Борзов дал распоряжение. Всё сработало. В 9 часов все собрались. Все удивлялись, как пришли, построены все в зале военного совета, и я стою.
Кутахов заходит. С ним идут его заместитель дважды Герой Маршал Авиации, его зам. по вооружению Мишук, проходят мимо меня. Он так на меня посмотрел:
- А вы что-то похудели.
- Работаем и в субботу, и в воскресенье.
- Это правильно.
Пошёл, сел за стол. Началось совещание. Один там докладывает, второй, начальники институтов там…, заканчивают. И вдруг он идёт и встал за мной. Я за столом сижу, а он сзади меня встал и ничего не говорит. Я сижу. Может, он ждал, что я обернусь, вскочу? Я сижу – никаких команд нет. И все сидят.
- Минаков! Почему вы в феврале месяце такого-то числа меня не встретили в Ленинграде?!
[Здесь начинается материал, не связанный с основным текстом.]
/-! ### Rank one -/

/-- A valuation ring whose value group is not archimedean has an overring strictly between itself
and the field (i.e. a prime ideal strictly between `0` and the maximal ideal). [folklore] -/
theorem exists_overring_of_not_mulArchimedean (O : ValuationSubring K)
    (hO : ¬ MulArchimedean O.ValueGroup) :
    ∃ S : ValuationSubring K, O ≤ S ∧ S ≠ O ∧ S ≠ ⊤ := by
  by_contra hcon
  push Not at hcon
  apply hO
  constructor
  intro y x hx
  by_contra hn
  push Not at hn
  -- `x = ν(a)`, `y = ν(b)` with `1 < x`, `x ^ n < y` for all `n`.
  obtain ⟨a, rfl⟩ := O.valuation_surjective x
  obtain ⟨b, rfl⟩ := O.valuation_surjective y
  set v := O.valuation with hv
  have ha0 : a ≠ 0 := by rintro rfl; simp at hx
  have hb1 : 1 < v b := by simpa using hn 0
  have hb0 : b ≠ 0 := by rintro rfl; simp at hb1
  have hai : a⁻¹ ∈ O := by
    rw [← O.valuation_le_one_iff, map_inv₀]; exact inv_le_one_of_one_le₀ hx.le
  have hbi : b⁻¹ ∈ O := by
    rw [← O.valuation_le_one_iff, map_inv₀]; exact inv_le_one_of_one_le₀ hb1.le
  -- The prime ideal `P = {c ∈ O | ∀ n, ν(c) · ν(a)^n < 1}`.
  let P : Ideal O :=
    { carrier := {c | ∀ n : ℕ, v c * v a ^ n < 1}
      add_mem' := by
        intro c d hc hd n
        calc v (↑(c + d)) * v a ^ n ≤ max (v c) (v d) * v a ^ n := by
              push_cast; exact mul_le_mul_left (v.map_add _ _) _
          _ < 1 := by
              rcases le_total (v c) (v d) with h | h
              · rw [max_eq_right h]; exact hd n
              · rw [max_eq_left h]; exact hc n
      zero_mem' := by intro n; simp
      smul_mem' := by
        intro o c hc n
        calc v (↑(o • c)) * v a ^ n = v o * (v c * v a ^ n) := by
              simp only [smul_eq_mul]; push_cast; rw [map_mul, mul_assoc]
          _ ≤ 1 * (v c * v a ^ n) := mul_le_mul_left (O.valuation_le_one o) _
          _ < 1 := by rw [one_mul]; exact hc n }
  have hPprime : P.IsPrime := by
    refine ⟨?_, ?_⟩
    · rw [Ideal.ne_top_iff_one]
      intro h1
      have := h1 0
      simp at this
    · intro c d hcd
      by_contra hcd'
      rw [not_or] at hcd'
      obtain ⟨hc, hd⟩ := hcd'
      change ¬ ∀ n : ℕ, _ at hc hd
      push Not at hc hd
      obtain ⟨n, hn1⟩ := hc
      obtain ⟨m, hm1⟩ := hd
      have := hcd (n + m)
      push_cast at this
      rw [map_mul, pow_add, mul_mul_mul_comm] at this
      exact absurd this (not_lt.mpr (one_le_mul hn1 hm1))
  haveI := hPprime
  -- `b⁻¹ ∈ P`, `a⁻¹ ∉ P`, so `P ≠ ⊥` and `P ≠ m_O`.
  have hbP : (⟨b⁻¹, hbi⟩ : O) ∈ P := by
    intro n
    change v b⁻¹ * v a ^ n < 1
    rw [map_inv₀, inv_mul_lt_iff₀ (zero_lt_one.trans hb1), mul_one]
    exact hn n
  have haP : (⟨a⁻¹, hai⟩ : O) ∉ P := by
    intro h
    have := h 1
    change v a⁻¹ * v a ^ 1 < 1 at this
    rw [map_inv₀, pow_one, inv_mul_cancel₀ (by simpa using ha0)] at this
    exact lt_irrefl _ this
  have hPbot : P ≠ ⊥ := by
    intro h
    rw [h] at hbP
    simp only [Ideal.mem_bot, Subtype.ext_iff, ZeroMemClass.coe_zero, inv_eq_zero] at hbP
    exact hb0 hbP
  have hPmax : P ≠ maximalIdeal O := by
    intro h
    apply haP
    rw [h, IsLocalRing.mem_maximalIdeal, mem_nonunits_iff]
    intro hu
    have := inv_mem_of_isUnit O hai hu
    rw [inv_inv, ← O.valuation_le_one_iff] at this
    exact not_lt.mpr this hx
  exact ofPrime_ne_top O P hPbot (hcon (O.ofPrime P) (O.le_ofPrime P) (ofPrime_ne_self O P hPmax))

/-- **Rank one from two overrings.** A valuation ring `O ≠ K` of `K` whose only overrings are `O`
and `K` carries a rank-one valuation in Mathlib's sense (`Valuation.RankOne`: nontrivial with
value group embedding into `ℝ≥0`). [folklore] -/
theorem nonempty_rankOne_of_overrings (O : ValuationSubring K) (hO : O ≠ ⊤)
    (h2 : ∀ S : ValuationSubring K, O ≤ S → S = O ∨ S = ⊤) :
    Nonempty O.valuation.RankOne := by
  have hnt : O.valuation.IsNontrivial := by
    obtain ⟨x, hxO⟩ : ∃ x, x ∉ O := by
      by_contra h; push Not at h
      exact hO (eq_top_iff.mpr fun x _ => h x)
    refine ⟨x, ?_, ?_⟩
    · have : x ≠ 0 := by rintro rfl; exact hxO O.zero_mem
      simpa using this
    · intro h1
      exact hxO ((O.valuation_le_one_iff x).mp h1.le)
  rw [Valuation.nonempty_rankOne_iff_mulArchimedean]
  have hM : MulArchimedean O.ValueGroup := by
    by_contra hM
    obtain ⟨S, hOS, hSO, hST⟩ := exists_overring_of_not_mulArchimedean O hM
    rcases h2 S hOS with h | h
    · exact hSO h
    · exact hST h
  exact MulArchimedean.comap MonoidWithZeroHom.ValueGroup₀.embedding.toMonoidHom
    MonoidWithZeroHom.ValueGroup₀.embedding_strictMono

/-! ### Finite rank over a finitely generated field (Abhyankar's inequality, weak form) -/

section rank

variable {k : Type*} [Field k] [Algebra k K]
- Товарищ Главнокомандующий, я счёл невозможным, - я вскочил.
- Как так, невозможным?!
- Был Министр Обороны, 5 министров, главнокомандующих видами вооружённых сил, сухопутных, Авиации, Флота (Горшков), и я посчитал неудобным вам докладывать.
- А как нас Коммунистическая Партия учит?! Ты бы нашёл время, в 12 часов пришёл ко мне в гостиницу, мы бы с тобой чайку попили, побеседовали, - вот такой он игрок!
- В следующий раз, товарищ Главнокомандующий, учту!
- Вот это знай! – и пошёл довольный, как он сыграл.
Сделали сразу перерыв. Я не отдыхал. А ко мне все шли, чуть не целовали:
- Какой у вас Главком! Какой он душевный! Как он заботится о вас!
Ну, вот. Всё, наверное?! Если у вас ко мне будут какие-то вопросы, позвоните мне, я подготовлю материалы.